**WORK TO COMPLETE:** In the records below, begin at the line that has "simp [star_star, star_inv₀, mul_inv_cancel₀" and stop after the line that has "theorem unip_mem_commutator (t"; quote those lines verbatim and nothing more.

○ ○ ○

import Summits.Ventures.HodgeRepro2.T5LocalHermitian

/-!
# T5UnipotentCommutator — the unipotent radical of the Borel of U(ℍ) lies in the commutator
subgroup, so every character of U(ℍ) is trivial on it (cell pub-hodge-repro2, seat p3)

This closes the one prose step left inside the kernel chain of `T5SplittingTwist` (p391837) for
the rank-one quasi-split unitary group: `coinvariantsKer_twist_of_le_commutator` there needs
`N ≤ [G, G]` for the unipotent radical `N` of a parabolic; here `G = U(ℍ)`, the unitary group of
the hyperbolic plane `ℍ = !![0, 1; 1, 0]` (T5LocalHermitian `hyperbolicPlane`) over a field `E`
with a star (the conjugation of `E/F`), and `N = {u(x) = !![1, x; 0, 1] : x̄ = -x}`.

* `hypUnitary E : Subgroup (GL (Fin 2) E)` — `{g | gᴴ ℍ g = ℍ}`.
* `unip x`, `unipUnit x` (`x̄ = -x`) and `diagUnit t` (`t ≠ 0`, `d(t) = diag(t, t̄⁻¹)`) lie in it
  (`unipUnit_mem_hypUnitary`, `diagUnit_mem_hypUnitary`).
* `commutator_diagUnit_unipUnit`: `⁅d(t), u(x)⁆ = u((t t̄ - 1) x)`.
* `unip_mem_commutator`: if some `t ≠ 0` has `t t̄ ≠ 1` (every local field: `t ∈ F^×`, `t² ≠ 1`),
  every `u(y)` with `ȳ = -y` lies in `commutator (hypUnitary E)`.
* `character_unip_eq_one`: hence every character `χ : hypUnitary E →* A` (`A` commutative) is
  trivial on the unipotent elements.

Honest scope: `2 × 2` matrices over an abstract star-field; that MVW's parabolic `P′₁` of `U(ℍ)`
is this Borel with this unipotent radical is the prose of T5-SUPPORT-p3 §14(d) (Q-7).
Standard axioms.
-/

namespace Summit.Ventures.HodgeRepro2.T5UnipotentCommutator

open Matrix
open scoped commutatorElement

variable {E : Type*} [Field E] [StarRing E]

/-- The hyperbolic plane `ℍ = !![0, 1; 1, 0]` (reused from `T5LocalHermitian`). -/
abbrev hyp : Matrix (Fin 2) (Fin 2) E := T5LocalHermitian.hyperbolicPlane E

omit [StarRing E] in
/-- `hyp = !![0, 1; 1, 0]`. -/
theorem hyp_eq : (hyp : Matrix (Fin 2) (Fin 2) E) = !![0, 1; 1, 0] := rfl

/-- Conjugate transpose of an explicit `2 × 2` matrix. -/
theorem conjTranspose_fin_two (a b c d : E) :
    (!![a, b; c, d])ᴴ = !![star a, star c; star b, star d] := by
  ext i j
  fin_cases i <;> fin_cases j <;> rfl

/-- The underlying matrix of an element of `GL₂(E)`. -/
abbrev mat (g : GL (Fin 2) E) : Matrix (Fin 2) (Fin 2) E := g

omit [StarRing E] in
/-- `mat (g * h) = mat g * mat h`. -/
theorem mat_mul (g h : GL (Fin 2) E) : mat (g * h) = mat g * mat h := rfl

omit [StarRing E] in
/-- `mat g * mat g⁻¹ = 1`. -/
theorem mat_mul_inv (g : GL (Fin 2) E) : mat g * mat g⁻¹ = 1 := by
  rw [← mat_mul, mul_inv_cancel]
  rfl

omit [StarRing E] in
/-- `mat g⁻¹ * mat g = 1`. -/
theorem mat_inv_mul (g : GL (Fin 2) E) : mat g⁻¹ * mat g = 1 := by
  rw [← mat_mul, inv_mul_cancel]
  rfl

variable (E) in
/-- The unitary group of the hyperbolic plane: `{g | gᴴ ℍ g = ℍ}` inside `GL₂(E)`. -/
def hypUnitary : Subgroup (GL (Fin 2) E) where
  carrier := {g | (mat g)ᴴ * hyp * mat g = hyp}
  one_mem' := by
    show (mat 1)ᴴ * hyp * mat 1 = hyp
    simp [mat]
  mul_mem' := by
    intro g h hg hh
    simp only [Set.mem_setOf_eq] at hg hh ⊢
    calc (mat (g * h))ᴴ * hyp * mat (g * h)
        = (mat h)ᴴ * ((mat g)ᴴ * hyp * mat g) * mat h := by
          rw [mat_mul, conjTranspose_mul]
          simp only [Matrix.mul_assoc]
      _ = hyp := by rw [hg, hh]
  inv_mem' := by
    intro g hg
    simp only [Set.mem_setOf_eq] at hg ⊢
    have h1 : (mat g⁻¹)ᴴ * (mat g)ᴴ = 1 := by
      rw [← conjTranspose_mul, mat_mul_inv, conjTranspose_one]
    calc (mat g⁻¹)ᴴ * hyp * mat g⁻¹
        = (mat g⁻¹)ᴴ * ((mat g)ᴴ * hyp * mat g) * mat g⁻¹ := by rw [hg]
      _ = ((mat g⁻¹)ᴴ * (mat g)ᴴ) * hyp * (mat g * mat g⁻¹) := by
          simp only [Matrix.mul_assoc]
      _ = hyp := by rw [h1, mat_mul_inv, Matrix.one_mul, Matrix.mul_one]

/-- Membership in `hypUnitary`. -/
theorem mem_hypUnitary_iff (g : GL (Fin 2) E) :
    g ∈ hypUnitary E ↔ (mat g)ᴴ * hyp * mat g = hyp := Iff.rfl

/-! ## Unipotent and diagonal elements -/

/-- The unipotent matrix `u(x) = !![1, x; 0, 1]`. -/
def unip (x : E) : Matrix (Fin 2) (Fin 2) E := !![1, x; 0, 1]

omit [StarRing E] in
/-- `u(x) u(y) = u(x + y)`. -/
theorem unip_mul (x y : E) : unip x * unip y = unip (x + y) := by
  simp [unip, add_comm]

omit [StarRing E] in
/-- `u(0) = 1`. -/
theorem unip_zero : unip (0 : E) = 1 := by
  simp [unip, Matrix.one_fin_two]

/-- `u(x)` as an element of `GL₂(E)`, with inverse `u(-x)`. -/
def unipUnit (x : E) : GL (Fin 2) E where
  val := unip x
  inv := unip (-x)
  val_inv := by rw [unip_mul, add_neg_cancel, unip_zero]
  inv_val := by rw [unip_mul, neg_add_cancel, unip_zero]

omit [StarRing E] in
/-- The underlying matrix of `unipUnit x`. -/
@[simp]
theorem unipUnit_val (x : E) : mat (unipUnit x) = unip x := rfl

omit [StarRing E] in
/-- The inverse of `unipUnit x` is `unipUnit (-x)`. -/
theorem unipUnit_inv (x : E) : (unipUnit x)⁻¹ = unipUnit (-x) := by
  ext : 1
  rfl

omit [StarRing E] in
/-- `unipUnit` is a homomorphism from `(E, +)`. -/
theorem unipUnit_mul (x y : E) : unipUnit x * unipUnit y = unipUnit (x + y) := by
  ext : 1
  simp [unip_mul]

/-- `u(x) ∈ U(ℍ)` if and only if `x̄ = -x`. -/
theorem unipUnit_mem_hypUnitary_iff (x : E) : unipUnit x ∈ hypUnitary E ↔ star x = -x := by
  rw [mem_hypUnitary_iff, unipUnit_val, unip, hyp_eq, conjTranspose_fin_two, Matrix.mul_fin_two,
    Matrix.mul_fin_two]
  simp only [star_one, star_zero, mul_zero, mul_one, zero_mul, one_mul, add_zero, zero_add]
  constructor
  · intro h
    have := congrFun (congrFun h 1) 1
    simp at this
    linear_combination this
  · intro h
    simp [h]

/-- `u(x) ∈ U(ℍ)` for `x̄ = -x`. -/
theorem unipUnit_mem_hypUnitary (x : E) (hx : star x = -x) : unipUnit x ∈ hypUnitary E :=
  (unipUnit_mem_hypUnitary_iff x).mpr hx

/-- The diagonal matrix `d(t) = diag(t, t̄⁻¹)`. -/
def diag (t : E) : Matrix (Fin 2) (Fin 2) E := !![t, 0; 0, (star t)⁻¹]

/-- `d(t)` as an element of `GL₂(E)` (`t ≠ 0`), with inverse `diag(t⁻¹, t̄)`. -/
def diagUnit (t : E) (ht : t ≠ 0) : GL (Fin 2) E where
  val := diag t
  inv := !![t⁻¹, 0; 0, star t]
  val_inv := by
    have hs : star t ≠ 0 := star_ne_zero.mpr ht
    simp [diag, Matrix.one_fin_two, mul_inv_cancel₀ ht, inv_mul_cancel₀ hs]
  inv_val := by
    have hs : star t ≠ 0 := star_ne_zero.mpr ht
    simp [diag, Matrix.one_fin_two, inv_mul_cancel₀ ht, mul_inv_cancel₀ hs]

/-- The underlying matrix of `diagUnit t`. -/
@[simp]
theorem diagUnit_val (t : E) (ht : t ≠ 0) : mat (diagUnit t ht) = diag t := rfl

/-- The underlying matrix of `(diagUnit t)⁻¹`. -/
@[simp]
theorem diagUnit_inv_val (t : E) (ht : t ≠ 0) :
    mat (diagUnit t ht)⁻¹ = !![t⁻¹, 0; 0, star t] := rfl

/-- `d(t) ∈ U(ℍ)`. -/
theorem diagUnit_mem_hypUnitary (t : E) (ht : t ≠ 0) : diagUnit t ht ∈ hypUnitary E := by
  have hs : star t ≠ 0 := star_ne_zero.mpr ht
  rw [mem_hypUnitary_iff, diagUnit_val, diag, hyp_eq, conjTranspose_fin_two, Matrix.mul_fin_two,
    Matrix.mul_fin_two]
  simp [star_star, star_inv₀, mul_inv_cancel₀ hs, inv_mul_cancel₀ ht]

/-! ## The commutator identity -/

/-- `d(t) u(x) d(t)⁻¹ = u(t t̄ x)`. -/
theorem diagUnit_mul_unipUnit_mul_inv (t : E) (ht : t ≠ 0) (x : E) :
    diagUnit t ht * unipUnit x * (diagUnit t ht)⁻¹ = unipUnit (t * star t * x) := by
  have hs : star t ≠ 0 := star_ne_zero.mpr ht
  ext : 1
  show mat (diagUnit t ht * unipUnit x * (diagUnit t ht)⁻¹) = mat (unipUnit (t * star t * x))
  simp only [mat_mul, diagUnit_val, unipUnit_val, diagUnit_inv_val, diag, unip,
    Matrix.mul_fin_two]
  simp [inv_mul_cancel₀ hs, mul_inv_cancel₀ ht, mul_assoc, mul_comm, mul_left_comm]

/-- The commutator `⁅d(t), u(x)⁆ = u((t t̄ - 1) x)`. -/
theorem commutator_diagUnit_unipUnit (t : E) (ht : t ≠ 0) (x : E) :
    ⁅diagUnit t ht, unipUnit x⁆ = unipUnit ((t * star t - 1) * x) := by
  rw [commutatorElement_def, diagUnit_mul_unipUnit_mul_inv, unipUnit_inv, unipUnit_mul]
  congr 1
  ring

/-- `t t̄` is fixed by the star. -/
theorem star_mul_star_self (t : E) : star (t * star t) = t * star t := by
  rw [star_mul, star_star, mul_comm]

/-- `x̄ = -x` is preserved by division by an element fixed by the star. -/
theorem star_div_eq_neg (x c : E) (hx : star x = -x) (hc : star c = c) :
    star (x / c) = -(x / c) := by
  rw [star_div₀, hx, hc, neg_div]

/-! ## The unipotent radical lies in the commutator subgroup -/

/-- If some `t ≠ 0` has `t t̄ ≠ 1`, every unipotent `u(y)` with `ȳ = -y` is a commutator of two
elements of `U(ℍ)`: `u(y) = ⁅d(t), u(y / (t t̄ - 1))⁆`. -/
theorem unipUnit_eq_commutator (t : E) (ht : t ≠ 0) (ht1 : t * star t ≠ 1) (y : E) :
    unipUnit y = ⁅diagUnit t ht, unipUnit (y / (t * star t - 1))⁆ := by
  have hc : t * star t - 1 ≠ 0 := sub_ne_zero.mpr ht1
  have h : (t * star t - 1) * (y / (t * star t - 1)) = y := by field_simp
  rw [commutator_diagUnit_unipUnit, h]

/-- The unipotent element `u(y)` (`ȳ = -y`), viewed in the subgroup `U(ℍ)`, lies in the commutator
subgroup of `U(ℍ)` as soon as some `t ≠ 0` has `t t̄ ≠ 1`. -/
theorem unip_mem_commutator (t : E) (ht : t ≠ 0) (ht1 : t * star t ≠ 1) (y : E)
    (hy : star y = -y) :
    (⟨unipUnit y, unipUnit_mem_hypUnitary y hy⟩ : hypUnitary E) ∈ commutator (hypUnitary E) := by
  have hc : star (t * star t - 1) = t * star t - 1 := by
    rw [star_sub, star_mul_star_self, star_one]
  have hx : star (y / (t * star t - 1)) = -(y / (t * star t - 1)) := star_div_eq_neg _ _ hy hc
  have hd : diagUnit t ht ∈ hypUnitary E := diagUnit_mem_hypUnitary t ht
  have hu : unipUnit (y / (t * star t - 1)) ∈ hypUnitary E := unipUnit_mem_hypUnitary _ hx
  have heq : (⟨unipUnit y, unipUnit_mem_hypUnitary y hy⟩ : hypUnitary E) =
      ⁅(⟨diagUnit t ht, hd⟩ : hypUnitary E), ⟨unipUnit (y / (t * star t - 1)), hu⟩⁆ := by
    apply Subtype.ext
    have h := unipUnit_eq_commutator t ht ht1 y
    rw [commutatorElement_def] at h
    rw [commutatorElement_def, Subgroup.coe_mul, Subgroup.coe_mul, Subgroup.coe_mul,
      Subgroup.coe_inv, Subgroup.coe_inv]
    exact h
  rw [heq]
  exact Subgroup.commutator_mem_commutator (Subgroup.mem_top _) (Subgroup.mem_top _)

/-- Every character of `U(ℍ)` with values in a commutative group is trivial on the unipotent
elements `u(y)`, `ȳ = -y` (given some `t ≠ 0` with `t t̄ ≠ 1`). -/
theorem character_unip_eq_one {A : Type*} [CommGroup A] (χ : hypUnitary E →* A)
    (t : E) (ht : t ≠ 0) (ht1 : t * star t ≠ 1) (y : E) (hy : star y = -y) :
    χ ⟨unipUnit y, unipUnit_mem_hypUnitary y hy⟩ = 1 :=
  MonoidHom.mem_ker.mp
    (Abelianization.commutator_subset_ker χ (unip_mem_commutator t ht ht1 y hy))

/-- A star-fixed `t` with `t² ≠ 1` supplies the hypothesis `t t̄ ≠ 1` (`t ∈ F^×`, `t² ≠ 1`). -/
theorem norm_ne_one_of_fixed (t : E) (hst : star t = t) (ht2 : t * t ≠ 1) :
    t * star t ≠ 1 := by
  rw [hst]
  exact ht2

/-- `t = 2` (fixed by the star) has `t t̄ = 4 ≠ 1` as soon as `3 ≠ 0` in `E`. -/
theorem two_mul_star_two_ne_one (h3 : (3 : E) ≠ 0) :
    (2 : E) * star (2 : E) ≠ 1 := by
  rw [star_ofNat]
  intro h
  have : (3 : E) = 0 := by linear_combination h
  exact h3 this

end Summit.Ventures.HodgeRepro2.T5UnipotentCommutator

○ ○ ○

**EXERCISE ANSWER:**
  simp [star_star, star_inv₀, mul_inv_cancel₀ hs, inv_mul_cancel₀ ht]

/-! ## The commutator identity -/

/-- `d(t) u(x) d(t)⁻¹ = u(t t̄ x)`. -/
theorem diagUnit_mul_unipUnit_mul_inv (t : E) (ht : t ≠ 0) (x : E) :
    diagUnit t ht * unipUnit x * (diagUnit t ht)⁻¹ = unipUnit (t * star t * x) := by
  have hs : star t ≠ 0 := star_ne_zero.mpr ht
  ext : 1
  show mat (diagUnit t ht * unipUnit x * (diagUnit t ht)⁻¹) = mat (unipUnit (t * star t * x))
  simp only [mat_mul, diagUnit_val, unipUnit_val, diagUnit_inv_val, diag, unip,
    Matrix.mul_fin_two]
  simp [inv_mul_cancel₀ hs, mul_inv_cancel₀ ht, mul_assoc, mul_comm, mul_left_comm]

/-- The commutator `⁅d(t), u(x)⁆ = u((t t̄ - 1) x)`. -/
theorem commutator_diagUnit_unipUnit (t : E) (ht : t ≠ 0) (x : E) :
    ⁅diagUnit t ht, unipUnit x⁆ = unipUnit ((t * star t - 1) * x) := by
  rw [commutatorElement_def, diagUnit_mul_unipUnit_mul_inv, unipUnit_inv, unipUnit_mul]
  congr 1
  ring

/-- `t t̄` is fixed by the star. -/
theorem star_mul_star_self (t : E) : star (t * star t) = t * star t := by
  rw [star_mul, star_star, mul_comm]

/-- `x̄ = -x` is preserved by division by an element fixed by the star. -/
theorem star_div_eq_neg (x c : E) (hx : star x = -x) (hc : star c = c) :
    star (x / c) = -(x / c) := by
  rw [star_div₀, hx, hc, neg_div]

/-! ## The unipotent radical lies in the commutator subgroup -/

/-- If some `t ≠ 0` has `t t̄ ≠ 1`, every unipotent `u(y)` with `ȳ = -y` is a commutator of two
elements of `U(ℍ)`: `u(y) = ⁅d(t), u(y / (t t̄ - 1))⁆`. -/
theorem unipUnit_eq_commutator (t : E) (ht : t ≠ 0) (ht1 : t * star t ≠ 1) (y : E) :
    unipUnit y = ⁅diagUnit t ht, unipUnit (y / (t * star t - 1))⁆ := by
  have hc : t * star t - 1 ≠ 0 := sub_ne_zero.mpr ht1
  have h : (t * star t - 1) * (y / (t * star t - 1)) = y := by field_simp
  rw [commutator_diagUnit_unipUnit, h]

/-- The unipotent element `u(y)` (`ȳ = -y`), viewed in the subgroup `U(ℍ)`, lies in the commutator
subgroup of `U(ℍ)` as soon as some `t ≠ 0` has `t t̄ ≠ 1`. -/
theorem unip_mem_commutator (t : E) (ht : t ≠ 0) (ht1 : t * star t ≠ 1) (y : E)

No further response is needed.